# is 10 weeks too old to bring puppy home?



## Meggs (Mar 10, 2012)

Hi there just introducing myself - we are a London family looking forward to being cockapoo owners! We have reserved a pup from one of the breeders referred to here and I wanted some advice about when to bring puppy home. We are thinking about having a last family holiday at Easter just before the puppy madness begins, but the timing of this would mean bringing home the puppy at aged around 10 weeks. Is that going to damage bonding, socialisation and training? Have not yet spoken to the breeder about this - obviously we would offer to pay for their costs for keeping the puppy for an extra couple of weeks. Has anyone else picked up a puppy so late?


----------



## kendal (Jul 16, 2009)

We picked up gypsy a couple of weeks late as my mum had a holiday to blackpool booked and it made more sense to pick her up on the way home rather than pick her up and then a week or 2 later try and find somone to watch her.
we werent asked to pay any more than the cost of ther 2nd jag that she got with the breeder. 
gypsy has a very strong bond with my mum even tho its me who has done all the training grooming and feeding. she just seemed to pick my mum. but my other three have bonded with me. espetaly echo even though i missed the first full week of her being in the house so she as just ober 9 weeks when i got to spend some propper time with her. 

i would say its best she stays were she is till after your holiday. it will be less disruption for her.


----------



## loobylou (Nov 20, 2011)

I havent seen any issues with 10 weeks. My breeder doesnt allow them to go till 10 weeks and infact Charlie was 2 days short of 11 weeks. He was virtually fully house trained, loves meeting new people and we have a very strong bond so I would say not to worry.


----------



## Turi (Jun 28, 2011)

Hi there! 

Not sure I've seen you on here before - my name is Turi and we brought home our first dog, a female Cockapoo from English working lines, two weeks ago.We're based in Putney - where are you?

A lot of people bring their dog home at ten weeks and don't have any problems. Your puppy will have missed out on the sights and sounds you want her to be accustomed to so you'd need to work hard to catch up but long-term I don't think it would cause any problems. Feel free to look at my blog to find out more about socialising a puppy in London! 

I've organised a meet in Bushy Park, Middlesex from 11.30am on Sunday 25th March.

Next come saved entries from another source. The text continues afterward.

import Literature.AlgebraicGeometry.Motives.EllAdicTowerGalois
import Literature.AlgebraicGeometry.Motives.Comparison
import HarnessLib

/-!
# `H•(X_ét, ℚ_ℓ) := ℚ_ℓ ⊗_{ℤ_ℓ} lim_m H•(X_ét, ℤ/ℓᵐ)`: a functor to graded `ℚ_ℓ`-algebras with Galois action

Base change to `ℚ_ℓ` of the `ℓ`-adic tower of `R`-linear étale cohomology rings
(`EllAdicTowerFunctor.lean`, `EllAdicTowerGalois.lean`), after the pattern of the tree's
`EllAdicEtaleRational.lean` (which did this for Mathlib's `Ab`-valued groups, without products):

* `etaleEllAdicRat Y ℓ n = ℚ_ℓ ⊗_{ℤ_ℓ} lim_m Hⁿ(Y_ét, ℤ/ℓᵐ)` (Milne V §1: `Hʳ(X, ℚ_l) = Hʳ(X, ℤ_l) ⊗ ℚ_l`;
  Deligne, Weil I (1.3)), the pull-back `etaleEllAdicRatMap f ℓ n` (`LinearMap.baseChange`) with
  `_comp`, `_id`;
* the **cup product** `etaleEllAdicRat.cup h` (the `ℚ_ℓ`-bilinear extension `baseChangeBilin` of the
  `ℤ_ℓ`-bilinear `cupBilin`, `(a ⊗ x) ∪ (b ⊗ y) = ab ⊗ (x ∪ y)`) and unit `one`, with `one_cup`,
  `cup_one`, `cup_assoc`, and `etaleEllAdicRatMap_cup/_one` (pull-backs are unital ring maps);
* the Galois representation `geometricEllAdicRatRep X ℓ n : Representation ℚ_ℓ Gal(k̄/k) (Hⁿ(X_{k̄}, ℚ_ℓ))`
  (base change of `geometricEllAdicTowerRep`), multiplicative (`_cup`), equivariance of pull-backs
  (`_pullback`), and **`F^* = ρ(F_geom)`** (`etaleEllAdicRatMap_frobenius_eq_geomFrob`, Deligne (1.15.1)).

Everything is proved; no named facts.

## References

* P. Deligne, *La conjecture de Weil. I*, Publ. Math. IHÉS 43 (1974), (1.1), (1.3), (1.15). [Deligne1974]
* J. S. Milne, *Étale cohomology* (reissue 2025; held copy): V §1 (p. 176), V Prop. 1.16.
  [Milne2025]
-/

universe u

open CategoryTheory CategoryTheory.Limits AlgebraicGeometry Opposite
open scoped TensorProduct

namespace Literature.AlgebraicGeometry.Motives

-- The level types `Hⁿ(X_ét, ℤ/ℓᵐ) = Extⁿ(…)` are large terms; instance synthesis through
-- `ℚ_ℓ ⊗[ℤ_ℓ] lim_m (…)` needs more room than the defaults.
set_option synthInstance.maxHeartbeats 400000
set_option maxHeartbeats 1600000

/-! ### The `ℚ_ℓ`-cohomology and its pull-backs -/

section Rat

variable {X Y Z : Scheme.{u}} (f : X ⟶ Y) (g : Y ⟶ Z) (ℓ : ℕ) [Fact ℓ.Prime]

/-- **`Hⁿ(Y_ét, ℚ_ℓ) := ℚ_ℓ ⊗_{ℤ_ℓ} lim_m Hⁿ(Y_ét, ℤ/ℓᵐ)`** (Milne V §1; Deligne, Weil I (1.3)).
[cite: Milne2025, V §1 (p. 176)] -/
abbrev etaleEllAdicRat (Y : Scheme.{u}) (n : ℕ) : Type u :=
  ℚ_[ℓ] ⊗[ℤ_[ℓ]] etaleEllAdicTowerCohomology Y ℓ n

/-- **The pull-back `f^* : Hⁿ(Y_ét, ℚ_ℓ) → Hⁿ(X_ét, ℚ_ℓ)`** (base change of the `ℤ_ℓ`-linear pull-back
on the tower). [cite: Milne2025, III Remark 1.6 (c)] -/
noncomputable def etaleEllAdicRatMap (n : ℕ) :
    etaleEllAdicRat ℓ Y n →ₗ[ℚ_[ℓ]] etaleEllAdicRat ℓ X n :=
  (etaleEllAdicTowerCohomologyMap f ℓ n).baseChange ℚ_[ℓ]

/-- `f^*(a ⊗ x) = a ⊗ f^* x`. [folklore] -/
@[simp]
theorem etaleEllAdicRatMap_tmul (n : ℕ) (a : ℚ_[ℓ]) (x : etaleEllAdicTowerCohomology Y ℓ n) :
    etaleEllAdicRatMap f ℓ n (a ⊗ₜ x) = a ⊗ₜ etaleEllAdicTowerCohomologyMap f ℓ n x :=
  rfl

/-- `(g f)^* = f^* ∘ g^*` on the tower, as an identity of linear maps. [folklore] -/
theorem etaleEllAdicTowerCohomologyMap_comp' (n : ℕ) :
    etaleEllAdicTowerCohomologyMap (f ≫ g) ℓ n =
      etaleEllAdicTowerCohomologyMap f ℓ n ∘ₗ etaleEllAdicTowerCohomologyMap g ℓ n :=
  LinearMap.ext fun x => etaleEllAdicTowerCohomologyMap_comp f g ℓ n x

/-- `(𝟙)^* = id` on the tower, as an identity of linear maps. [folklore] -/
theorem etaleEllAdicTowerCohomologyMap_id' (n : ℕ) :
    etaleEllAdicTowerCohomologyMap (𝟙 X) ℓ n = LinearMap.id :=
  LinearMap.ext fun x => etaleEllAdicTowerCohomologyMap_id ℓ n x

/-- **`(g f)^* = f^* ∘ g^*` on `Hⁿ(–_ét, ℚ_ℓ)`.** [cite: Milne2025, III Remark 1.6 (c)] -/
theorem etaleEllAdicRatMap_comp (n : ℕ) :
    etaleEllAdicRatMap (f ≫ g) ℓ n = etaleEllAdicRatMap f ℓ n ∘ₗ etaleEllAdicRatMap g ℓ n := by
  rw [etaleEllAdicRatMap, etaleEllAdicTowerCohomologyMap_comp', LinearMap.baseChange_comp]
  rfl

/-- **`(𝟙)^* = id` on `Hⁿ(–_ét, ℚ_ℓ)`.** [cite: Milne2025, III Remark 1.6 (c)] -/
theorem etaleEllAdicRatMap_id (n : ℕ) : etaleEllAdicRatMap (𝟙 X) ℓ n = LinearMap.id := by
  rw [etaleEllAdicRatMap, etaleEllAdicTowerCohomologyMap_id', LinearMap.baseChange_id]

end Rat

/-! ### The cup product on `H•(X_ét, ℚ_ℓ)` -/

namespace etaleEllAdicRat

variable {X Y : Scheme.{u}} (ℓ : ℕ) [Fact ℓ.Prime]

/-- **The cup product on `H•(X_ét, ℚ_ℓ)`**: the `ℚ_ℓ`-bilinear extension of the cup product of the
tower, `(a ⊗ x) ∪ (b ⊗ y) = ab ⊗ (x ∪ y)` (Milne V §1, p. 176: the pairings "tensored with `ℚ_l`").
[cite: Milne2025, V §1 (p. 176)] -/
noncomputable def cup (X : Scheme.{u}) {i j n : ℕ} (h : i + j = n) :
    etaleEllAdicRat ℓ X i →ₗ[ℚ_[ℓ]] etaleEllAdicRat ℓ X j →ₗ[ℚ_[ℓ]] etaleEllAdicRat ℓ X n :=
  baseChangeBilin ℚ_[ℓ] (ellAdicTowerCohomology.cupBilin h)

/-- `(a ⊗ x) ∪ (b ⊗ y) = ab ⊗ (x ∪ y)`. [folklore] -/
@[simp]
theorem cup_tmul {i j n : ℕ} (h : i + j = n) (a b : ℚ_[ℓ]) (x : etaleEllAdicTowerCohomology X ℓ i)
    (y : etaleEllAdicTowerCohomology X ℓ j) :
    cup ℓ X h (a ⊗ₜ x) (b ⊗ₜ y) = (a * b) ⊗ₜ ellAdicTowerCohomology.cup h x y := by
  rw [cup, baseChangeBilin_tmul, ellAdicTowerCohomology.cupBilin_apply]

/-- **The unit `1 = 1 ⊗ 1 ∈ H⁰(X_ét, ℚ_ℓ)`.** [folklore] -/
noncomputable def one (X : Scheme.{u}) : etaleEllAdicRat ℓ X 0 :=
  (1 : ℚ_[ℓ]) ⊗ₜ ellAdicTowerCohomology.one (isTerminalEtaleMkId X) ℓ

/-- `1 ∪ y = y`. [folklore] -/
theorem one_cup {j : ℕ} (y : etaleEllAdicRat ℓ X j) : cup ℓ X (zero_add j) (one ℓ X) y = y := by
  induction y using TensorProduct.induction_on with
  | zero => rw [map_zero]
  | tmul b y => rw [one, cup_tmul, one_mul, ellAdicTowerCohomology.one_cup]
  | add y y' hy hy' => rw [map_add, hy, hy']

/-- `x ∪ 1 = x`. [folklore] -/
theorem cup_one {i : ℕ} (x : etaleEllAdicRat ℓ X i) : cup ℓ X (add_zero i) x (one ℓ X) = x := by
  induction x using TensorProduct.induction_on with
  | zero => rw [map_zero, LinearMap.zero_apply]
  | tmul a x => rw [one, cup_tmul, mul_one, ellAdicTowerCohomology.cup_one]
  | add x x' hx hx' => rw [map_add, LinearMap.add_apply, hx, hx']

/-- **Associativity** of the cup product on `H•(X_ét, ℚ_ℓ)`. [folklore] -/
theorem cup_assoc {i j l ij jl n : ℕ} (hij : i + j = ij) (hjl : j + l = jl) (h₁ : ij + l = n)
    (h₂ : i + jl = n) (x : etaleEllAdicRat ℓ X i) (y : etaleEllAdicRat ℓ X j)
    (z : etaleEllAdicRat ℓ X l) :
    cup ℓ X h₁ (cup ℓ X hij x y) z = cup ℓ X h₂ x (cup ℓ X hjl y z) := by
  induction x using TensorProduct.induction_on with
  | zero => simp only [map_zero, LinearMap.zero_apply]
  | add x x' hx hx' => simp only [map_add, LinearMap.add_apply, hx, hx']
  | tmul a x =>
    induction y using TensorProduct.induction_on with
    | zero => simp only [map_zero, LinearMap.zero_apply]
    | add y y' hy hy' => simp only [map_add, LinearMap.add_apply, hy, hy']
    | tmul b y =>
      induction z using TensorProduct.induction_on with
      | zero => simp only [map_zero]
      | add z z' hz hz' => simp only [map_add, hz, hz']
      | tmul c z =>
        rw [cup_tmul, cup_tmul, cup_tmul, cup_tmul, mul_assoc,
          ellAdicTowerCohomology.cup_assoc hij hjl h₁ h₂]

/-- **Pull-backs are multiplicative on `H•(–_ét, ℚ_ℓ)`**: `f^*(x ∪ y) = f^* x ∪ f^* y`.
[cite: Milne2025, V Proposition 1.16] -/
theorem map_cup (f : X ⟶ Y) {i j n : ℕ} (h : i + j = n) (x : etaleEllAdicRat ℓ Y i)
    (y : etaleEllAdicRat ℓ Y j) :
    etaleEllAdicRatMap f ℓ n (cup ℓ Y h x y) =
      cup ℓ X h (etaleEllAdicRatMap f ℓ i x) (etaleEllAdicRatMap f ℓ j y) := by
  induction x using TensorProduct.induction_on with
  | zero => simp only [map_zero, LinearMap.zero_apply]
  | add x x' hx hx' => simp only [map_add, LinearMap.add_apply, hx, hx']
  | tmul a x =>
    induction y using TensorProduct.induction_on with
    | zero => simp only [map_zero]
    | add y y' hy hy' => simp only [map_add, hy, hy']
    | tmul b y =>
      rw [cup_tmul, etaleEllAdicRatMap_tmul, etaleEllAdicRatMap_tmul, etaleEllAdicRatMap_tmul,
        cup_tmul, etaleEllAdicTowerCohomologyMap_cup]

/-- **Pull-backs are unital**: `f^*(1) = 1`. [folklore] -/
theorem map_one (f : X ⟶ Y) : etaleEllAdicRatMap f ℓ 0 (one ℓ Y) = one ℓ X := by
  rw [one, etaleEllAdicRatMap_tmul, etaleEllAdicTowerCohomologyMap_one]
  rfl

end etaleEllAdicRat

/-! ### The Galois representation on `Hⁿ(X_{k̄}, ℚ_ℓ)` and `F^* = ρ(F_geom)` -/

section RatGalois

variable {k : Type u} [Field k] (X : SchemeOver k) (ℓ : ℕ) [Fact ℓ.Prime] (n : ℕ)

/-- **The `ℚ_ℓ`-linear Galois representation `Hⁿ(X_{k̄}, ℚ_ℓ)`**: base change of
`geometricEllAdicTowerRep` (Deligne, Weil I (1.15)). [cite: Deligne1974, (1.15)] -/
noncomputable def geometricEllAdicRatRep :
    Representation ℚ_[ℓ] (Field.absoluteGaloisGroup k) (etaleEllAdicRat ℓ (geometricFibre k X) n) :=
  (Module.End.baseChangeHom ℤ_[ℓ] ℚ_[ℓ] _).toMonoidHom.comp (geometricEllAdicTowerRep X ℓ n)

/-- `ρ_ℚ(g)` is the base change of `ρ(g)` (by `rfl`). [folklore] -/
theorem geometricEllAdicRatRep_apply (g : Field.absoluteGaloisGroup k) :
    geometricEllAdicRatRep X ℓ n g = (geometricEllAdicTowerRep X ℓ n g).baseChange ℚ_[ℓ] :=
  rfl

/-- `ρ_ℚ(g) = (1 × Spec g)^*` on `Hⁿ(X_{k̄}, ℚ_ℓ)`. [folklore] -/
theorem geometricEllAdicRatRep_eq_map (g : Field.absoluteGaloisGroup k) :
    (geometricEllAdicRatRep X ℓ n g : _ →ₗ[ℚ_[ℓ]] _) =
      etaleEllAdicRatMap (geometricFibreMap X g) ℓ n :=
  rfl

/-- **The Galois action on `H•(X_{k̄}, ℚ_ℓ)` is multiplicative**: `ρ(g)(x ∪ y) = ρ(g)x ∪ ρ(g)y`.
[folklore] -/
theorem geometricEllAdicRatRep_cup (g : Field.absoluteGaloisGroup k) {i j m : ℕ} (h : i + j = m)
    (x : etaleEllAdicRat ℓ (geometricFibre k X) i) (y : etaleEllAdicRat ℓ (geometricFibre k X) j) :
    geometricEllAdicRatRep X ℓ m g (etaleEllAdicRat.cup ℓ _ h x y) =
      etaleEllAdicRat.cup ℓ _ h (geometricEllAdicRatRep X ℓ i g x)
        (geometricEllAdicRatRep X ℓ j g y) := by
  rw [geometricEllAdicRatRep_eq_map, geometricEllAdicRatRep_eq_map, geometricEllAdicRatRep_eq_map]
  exact etaleEllAdicRat.map_cup ℓ _ h x y

/-- **The Galois action fixes `1`.** [folklore] -/
theorem geometricEllAdicRatRep_one (g : Field.absoluteGaloisGroup k) :
    geometricEllAdicRatRep X ℓ 0 g (etaleEllAdicRat.one ℓ (geometricFibre k X)) =
      etaleEllAdicRat.one ℓ (geometricFibre k X) := by
  rw [geometricEllAdicRatRep_eq_map]
  exact etaleEllAdicRat.map_one ℓ _

variable {X} in
/-- **Pull-backs along `k`-morphisms are Galois equivariant on `Hⁿ(–, ℚ_ℓ)`** (the shape of the
axiom `GaloisWeilCohomology.pullback_ρ`). [folklore] -/
theorem geometricEllAdicRatRep_pullback {X' : SchemeOver k} (φ : X ⟶ X')
    (g : Field.absoluteGaloisGroup k) :
    geometricEllAdicRatRep X ℓ n g ∘ₗ etaleEllAdicRatMap (geometricFibreHom φ) ℓ n =
      etaleEllAdicRatMap (geometricFibreHom φ) ℓ n ∘ₗ geometricEllAdicRatRep X' ℓ n g := by
  rw [geometricEllAdicRatRep_apply, geometricEllAdicRatRep_apply, etaleEllAdicRatMap,
    ← LinearMap.baseChange_comp, ← LinearMap.baseChange_comp]
  exact congrArg (LinearMap.baseChange ℚ_[ℓ])
    (LinearMap.ext fun y => geometricEllAdicTowerRep_pullback ℓ n φ g y)

variable [Finite k]

/-- **Deligne (1.15.1) with `ℚ_ℓ`-coefficients: `F^* = ρ(F_geom)` on `Hⁿ(X_{k̄}, ℚ_ℓ)`** for the
base-changed `k`-Frobenius `F = F_{X/k} × 1`. [cite: Deligne1974, (1.15.1)] -/
theorem etaleEllAdicRatMap_frobenius_eq_geomFrob :
    etaleEllAdicRatMap (geometricFibreHom (frobeniusOver X)) ℓ n =
      geometricEllAdicRatRep X ℓ n (geomFrob k) := by
  rw [geometricEllAdicRatRep_apply, etaleEllAdicRatMap]
  exact congrArg (LinearMap.baseChange ℚ_[ℓ])
    (LinearMap.ext fun x => etaleEllAdicTowerCohomologyMap_frobenius_eq_geomFrob X ℓ n x)

/-- **The `q`-Frobenius of `X_{k̄}` acts trivially on `Hⁿ(X_{k̄}, ℚ_ℓ)`.** [cite: Milne2025, VI Lemma 13.2] -/
theorem etaleEllAdicRatMap_geometricFibreFrobenius :
    etaleEllAdicRatMap (geometricFibreFrobenius X) ℓ n = LinearMap.id := by
  rw [etaleEllAdicRatMap, ← LinearMap.baseChange_id]
  exact congrArg (LinearMap.baseChange ℚ_[ℓ])
    (LinearMap.ext fun x => etaleEllAdicTowerCohomologyMap_geometricFibreFrobenius X ℓ n x)

end RatGalois

end Literature.AlgebraicGeometry.Motives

You'd be more than welcome to come! There are over 30 people and their Cockapoos coming and a few people coming as a fact-finding tour.


----------



## Laura(L)Izzie (Sep 9, 2011)

Hi & welcome 

I'm sure 10 weeks is still fine, I wouldn't worry about it  What breeder are you choosing? And what cocker x poodle cross is your pup?
Any name ideas yet? 

Hope you enjoy the forum!


----------



## pops (Aug 12, 2011)

We picked up Tilly at 11 weeks and she was perfect. The breeder had her in the house with the rest of the family and dogs. No problems at all. But I do remember worrying about it but nothing to worry about.


----------



## strof51 (Sep 26, 2009)

Poppy was 10 weeks old when we brought her home, as it was the breeders policy. She is over 2 now and a loverly gentle dog.


----------



## lovecockapoo (Nov 26, 2011)

Hi, we collected Lottie at 10 weeks as that was her breeders policy.....we have had no problems what so ever.


----------



## emmelg (Mar 4, 2012)

Hi we never picked up bailey until he was 11 weeks and 3 days old we thought he was younger(a misunderstanding between my partner/breeder)
He has only been with us for 6 days but has fitted in really well, he's partly toilet trained(to paper at first but gradually doing more of his business outside)
We also have another dog which i think has made him settle in alot quicker as its a bitch and she seems to mother him.
He's still a little afraid of cars(getting better with every walk, but that can only be expected)
So i think you'll be fine

Leanne x


----------



## Meggs (Mar 10, 2012)

Thank you everyone for your welcome and helpful info.


----------



## Meggs (Mar 10, 2012)

No names in mind yet- will keep you all posted.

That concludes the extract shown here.